ICH Harmonized Tripartite Guideline: Guideline on the Need for Carcinogenicity Studies if Pharmaceuticals, S1A

Status of Guidance: Step 4

Release Date: 29 November 1995

Link: http://www.ich.org/LOB/media/MEDIA489.pdf

Target Audience: Individuals/companies developing non-clinical safety evaluation plans for drug products expected for chronic use in humans.

Laws and Regulations Referenced: No laws or regulations are referenced in this guidance.

Summary: Carcinogenicity studies assess the potential for new drugs to induce tumors can and can be an important part of non clinical safety evaluations. The old rationale required carcinogenicity tests to be performed before drugs were administered to humans. However, this requirement no longer applies to all classes of drugs. Drugs intended for short term use, use in terminally ill or deep salvage patients, or those that do not induce systemic exposure may not need carcinogenicity studies performed. Data collected from in vivo and in vitro genotoxicity tests, repeat dose toxicity tests, and chronic toxicity tests can be used to evaluate the need for resource and time intensive carcinogenicity tests.

Rationale: Carcinogenicity studies assess the potential for new drugs to induce tumors can and can be an important part of non clinical safety evaluations. However, these studies are time consuming and resource intensive and may not be beneficial to the overall safety assessment if there is no prior concern for carcinogenetic effects.
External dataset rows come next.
/-!
# Frobenioids I, Proposition 1.14 (iii) in the author's revised form (Comments, 2024) — proved

Mochizuki, *The geometry of Frobenioids I: the general theory*, Kyushu J. Math. **62** (2008)
293–400, §1, Proposition 1.14 (iii), kurims text pp. 41–43 [cite: MochizukiFrdI2008, Prop. 1.14],
as REPLACED by the author's *Comments on "The geometry of Frobenioids I"* (January 2024), item
(28), pp. 3–4 [cite: MochizukiFrdIComments2024, (28) pp.3-4]:

> "The statement of Proposition 1.14, (iii), should read as follows: Suppose that `φ` is
> irreducible. Then `φ` is a non-pre-step if and only if the following condition holds: If `φ`
> is an FSM-morphism, then there exists an `N ∈ ℕ_{≥1}` such that for every equality of
> composites in `C` `αₙ ∘ αₙ₋₁ ∘ ⋯ ∘ α₂ ∘ α₁ = ψ ∘ φ` — where `α₁` and `ψ` are irreducible
> morphisms, `n ∈ ℕ_{≥1}`, and `α₂, …, αₙ` are FSMI-morphisms [cf. §0] — it holds that `n ≤ N`."

Standing data of Prop. 1.14: `Φ` a divisorial monoid on a connected, totally epimorphic category
`D`; `C → F_Φ` a Frobenioid (`hF`) of isotropic type (`hist`); `D` of FSMFF-type — here in the
author's REVISED sense `IsOfFSMFFType2024` (same item (28): condition (b) bounds the composites
`φₙ ∘ ⋯ ∘ φ₁` out of each object with `φ₁` ARBITRARY and `φ₂, …, φₙ` FSMI), typed in
`CategoriesFactorizationRevised.lean`.

EVERYTHING HERE IS PROVED (`not_isPreStep_iff_headedChains_bounded`, both implications), along
the author's replacement proof (comments p. 4):

* "⟸" (an irreducible pre-step violates the condition): an irreducible pre-step is an
  FSM-morphism [(ii); Prop. 1.11 (vii)], so the condition demands a bound `N`; taking `ψ` to be a
  prime-Frobenius morphism of prime degree `p > N` [Def. 1.3 (ii); irreducible by Prop. 1.10
  (iv)], Prop. 1.10 (ii) rewrites `ψ ∘ φ = φ′ ∘ ψ′` with `ψ′` prime-Frobenius of degree `p` — the
  irreducible head `α₁` — and `φ′` a pre-step with zero divisor `p · ψ′_*(Div φ)`, a composite of
  `p` steps with irreducible zero divisor, i.e. of `p` FSMI-morphisms [(i), Prop. 1.11 (vii);
  Def. 1.3 (iii)(d)]: a composite of the required shape of length `p + 1 > N`. (In the 2008
  text the head `α₁ = ψ′` had to be an FSMI-morphism, which prime-Frobenius morphisms need not
  be — the defect recorded in `IrreducibleMorphismsCounterexample.lean`; the revised text asks
  only that it be irreducible.)
* "⟹" (an irreducible non-pre-step satisfies the condition, with `N = N_D + 3`): `φ` is a
  prime-Frobenius or pull-back morphism, hence an isometry, and — being FSM — has bijective
  `φ^*`, so `Div(ψ ∘ φ) = φ^* Div(ψ)` is zero or irreducible and `deg_Fr(ψ ∘ φ)` divides a product
  of two primes. In `αₙ ∘ ⋯ ∘ α₁ = ψ ∘ φ` the FSMI tail `αₙ ∘ ⋯ ∘ α₂` has length
  `m + Ω(deg) + k` (`chain_invariant` of `IrreducibleMorphismsChains.lean`: `m` pull-back factors
  projecting to a chain of `m` FSMI-morphisms of `D`, `Ω(deg) ≤ 2` prime-Frobenius factors, `k`
  steps), `k ≤ 1` because two steps would make `Div(ψ ∘ φ)` reducible whatever the irreducible
  head `α₁` is, and the projection `Base(αₙ ∘ ⋯ ∘ α₂) ∘ Base(α₁)` is a composite out of `A_D`
  with arbitrary head and FSMI tail of length `m + 1`, so `m + 1 ≤ N_D` by the REVISED condition
  (b) — uniformly in the codomain of `α₁`, which is exactly what the 2008 condition (b) does
  not provide.

Also recorded: the witness against the 2008 text (the step `(id, 1, 1)` of the standard
Frobenioid, `IrreducibleMorphismsCounterexample.lean`) is classified correctly by the revised
statement (`StandardFrobenioidExample.revisedCondition_fails_stepOne`); and, for the cell's bookkeeping
(one named statement per printed item), the revised wording as the named proposition
`PreFrobenioid.NonPreStepIffBoundedFSMIChains2024` — the `…2024` twin of the 2008 record
`NonPreStepIffBoundedFSMIChains` — with its discharge `nonPreStepIffBoundedFSMIChains2024_holds`.
Renderings: composition is
diagrammatic (`φ ≫ ψ` is the text's `ψ ∘ φ`); "`αₙ ∘ ⋯ ∘ α₁ = ψ ∘ φ` with `α₁` irreducible and
`α₂, …, αₙ` FSMI" is `IsHeadedFSMIChain (irreducible) (φ ≫ ψ) n`; "`N ∈ ℕ_{≥1}`" is rendered
`N : ℕ` (equivalent: enlarge `N`). No statement is strengthened or weakened.
-/

namespace Literature.AlgebraicGeometry.Frobenioids

open CategoryTheory Opposite ArithmeticFunction

universe w v v' u u'

/-! ### Monoid bookkeeping -/

section Monoid

variable {M N : Type w} [CommMonoid M] [CommMonoid N]

/-- A non-trivial reducible element stays non-trivial and reducible under an injective
homomorphism. [cite: MochizukiFrdI2008, §0 p.12] -/
theorem not_isIrreducibleElt_map_of_injective (f : M →* N) (hf : Function.Injective f) {a : M}
    (ha : a ≠ 1) (hred : ¬ IsIrreducibleElt a) : f a ≠ 1 ∧ ¬ IsIrreducibleElt (f a) := by
  have h1 : ∀ x, f x = 1 ↔ x = 1 := fun x => map_eq_one_iff f hf
  refine ⟨fun h => ha ((h1 a).mp h), fun hirr => hred ⟨ha, fun b c hbc => ?_⟩⟩
  rcases hirr.2 (f b) (f c) (by rw [← map_mul, hbc]) with hb | hc
  · exact Or.inl ((h1 b).mp hb)
  · exact Or.inr ((h1 c).mp hc)

end Monoid

namespace PreFrobenioid

variable {D : Type u} [Category.{v} D] {Φ : Dᵒᵖ ⥤ CommMonCat.{w}}
  {C : Type u'} [Category.{v'} C] (F : C ⥤ ElemFrobenioid Φ)

/-! ### Divisors and degrees of `ψ ∘ φ` for an irreducible non-pre-step `φ` -/

/-- An irreducible non-pre-step of a Frobenioid of isotropic type is a prime-Frobenius morphism
or a pull-back morphism [(i)]; in particular it is an isometry.
[cite: MochizukiFrdIComments2024, (28) p.4] -/
theorem isPrimeFrobenius_or_isPullbackMorphism_of_not_isPreStep (hF : IsFrobenioid F)
    (hist : IsOfIsotropicType F) {A B : C} {φ : A ⟶ B} (hirr : IsIrreducibleHom φ)
    (hnps : ¬ IsPreStep F φ) :
    (IsPrimeFrobenius F φ ∨ IsPullbackMorphism F φ) ∧ IsIsometry F φ := by
  rcases trichotomy_of_isIrreducibleHom F hF hist hirr with ha | ⟨hb, -⟩ | ⟨hc, -⟩
  · exact ⟨Or.inl ha, ha.1.1.2⟩
  · exact (hnps hb.1).elim
  · exact ⟨Or.inr hc, (hF.iv_b φ hc).1.2⟩

/-- For an irreducible non-pre-step `φ` which is an FSM-morphism, `φ^*` is bijective (`Base(φ)`
is an isomorphism, or — for a pull-back morphism — an FSM-morphism of `D`, Prop. 1.11 (vi), along
which a monoid on `D` pulls back bijectively). [cite: MochizukiFrdIComments2024, (28) p.4] -/
theorem pull_bijective_of_not_isPreStep (hF : IsFrobenioid F) (hist : IsOfIsotropicType F)
    {A B : C} {φ : A ⟶ B} (hirr : IsIrreducibleHom φ) (hnps : ¬ IsPreStep F φ) (hfsm : IsFSM φ) :
    Function.Bijective (pull Φ (Base F φ)) := by
  rcases (isPrimeFrobenius_or_isPullbackMorphism_of_not_isPreStep F hF hist hirr hnps).1 with ha | hc
  · haveI : IsIso (Base F φ) := ha.1.2
    exact ⟨pull_injective_of_isIso Φ (Base F φ),
      fun y => ⟨pull Φ (inv (Base F φ)) y, pull_pull_inv Φ (Base F φ) y⟩⟩
  · exact hF.isPreFrobenioid.isMonoidOn.bijective_of_isFSM _
      ((isFSM_iff_of_isPullbackMorphism hF hc).mp hfsm)

/-- "Since `φ` is an isometry, it follows from the fact that `ψ` is irreducible that `Div(ψ ∘ φ)`
is either zero or irreducible" (comments p. 4) — for `φ` an irreducible non-pre-step which is an
FSM-morphism. [cite: MochizukiFrdIComments2024, (28) p.4] -/
theorem div_comp_eq_one_or_isIrreducibleElt (hF : IsFrobenioid F) (hist : IsOfIsotropicType F)
    {A B B' : C} {φ : A ⟶ B} (hirr : IsIrreducibleHom φ) (hnps : ¬ IsPreStep F φ) (hfsm : IsFSM φ)
    {ψ : B ⟶ B'} (hψ : IsIrreducibleHom ψ) :
    Div F (φ ≫ ψ) = 1 ∨ IsIrreducibleElt (Div F (φ ≫ ψ)) := by
  have hφi := (isPrimeFrobenius_or_isPullbackMorphism_of_not_isPreStep F hF hist hirr hnps).2
  have hd : Div F (φ ≫ ψ) = pull Φ (Base F φ) (Div F ψ) := by
    rw [div_comp, show Div F φ = 1 from hφi, one_pow, mul_one]
  rcases trichotomy_of_isIrreducibleHom F hF hist hψ with ha | ⟨-, hbirr⟩ | ⟨hc, -⟩
  · exact Or.inl (by rw [hd, show Div F ψ = 1 from ha.1.1.2, map_one])
  · exact Or.inr (by
      rw [hd]
      exact (isIrreducibleElt_map_iff _
        (pull_bijective_of_not_isPreStep F hF hist hirr hnps hfsm) _).mpr hbirr)
  · exact Or.inl (by rw [hd, show Div F ψ = 1 from (hF.iv_b ψ hc).1.2, map_one])

/-- The Frobenius degree of an irreducible morphism has at most one prime factor [(i): prime for
a prime-Frobenius morphism, `1` for steps and pull-back morphisms].
[cite: MochizukiFrdIComments2024, (28) p.4] -/
theorem cardFactors_degFr_le_one_of_isIrreducibleHom (hF : IsFrobenioid F)
    (hist : IsOfIsotropicType F) {A B : C} {φ : A ⟶ B} (hirr : IsIrreducibleHom φ) :
    cardFactors (degFr F φ : ℕ) ≤ 1 := by
  rcases trichotomy_of_isIrreducibleHom F hF hist hirr with ha | ⟨hb, -⟩ | ⟨hc, -⟩
  · rw [cardFactors_apply_prime ha.2]
  · rw [show degFr F φ = 1 from hb.1.1, PNat.one_coe, cardFactors_one]
    exact Nat.zero_le _
  · rw [show degFr F φ = 1 from (hF.iv_b φ hc).2, PNat.one_coe, cardFactors_one]
    exact Nat.zero_le _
Guidances for when a carcinogenicity study is needed for a new drug previously differed widely between Japan, the US, and Europe. The main point of contention was how long a drug was expected to be administered to patients. Other considerations for carcinogenicity studies include: other similar drugs that have previously demonstrated carcinogenic potential; molecular structure similar to those known to pose a carcinogenetic risk; pre-cancerous indications in repeat-dose toxicity studies; and long-term retention of the drug or metabolites in specific organs.

A standard battery of in vivo and in vitro genotoxicity tests can either indicate risk or limited risk for carcinogenetic potential. The life expectancy of the intended patient population should also be considered when deciding if long term carcinogenicity studies are needed. A lack of systemic exposure to dermal or ocularly adminsted drugs as established in other non clinical safety studies can also indicate that additional oral carcinogenicity studies are not needed.

Resulting Recommendations: Drugs that are expected to be chronically administered for 6 or more months or administered intermittently for chronic conditions should include carcinogenicity studies in their safety assessment plan.

Drugs that have positive findings from in vivo and in vitro genotoxicity testing and are considered to be genotoxic do not require carcinogenicity studies. However, a 1 year chronic toxicity study should be performed if these drugs are intended for chronic use in humans.

Carcinogenicity studies are not needed if the life expectancy of the intended patient population is less than 3 years. If the drug is intended to treat life threatening diseases that currently do not have an effective treatment available, carcinogenicity studies do not need to be completed until after marketing approval. Carcinogenicity studies are generally not needed for dermal or ocularly adminsitered drugs, except if there is concern for photocarcinogenic risk.
Impact: These recommendations indicate that costly and time consuming carcinogenicity studies that were previously required before the drug could be administered to humans may not be needed for all new drugs. Companies and regulating agencies can use data from other required studies to make determinations about the risk of carcinogenecity and potentially reduce the number of animals used and reduce the time drugs can reach the intended population.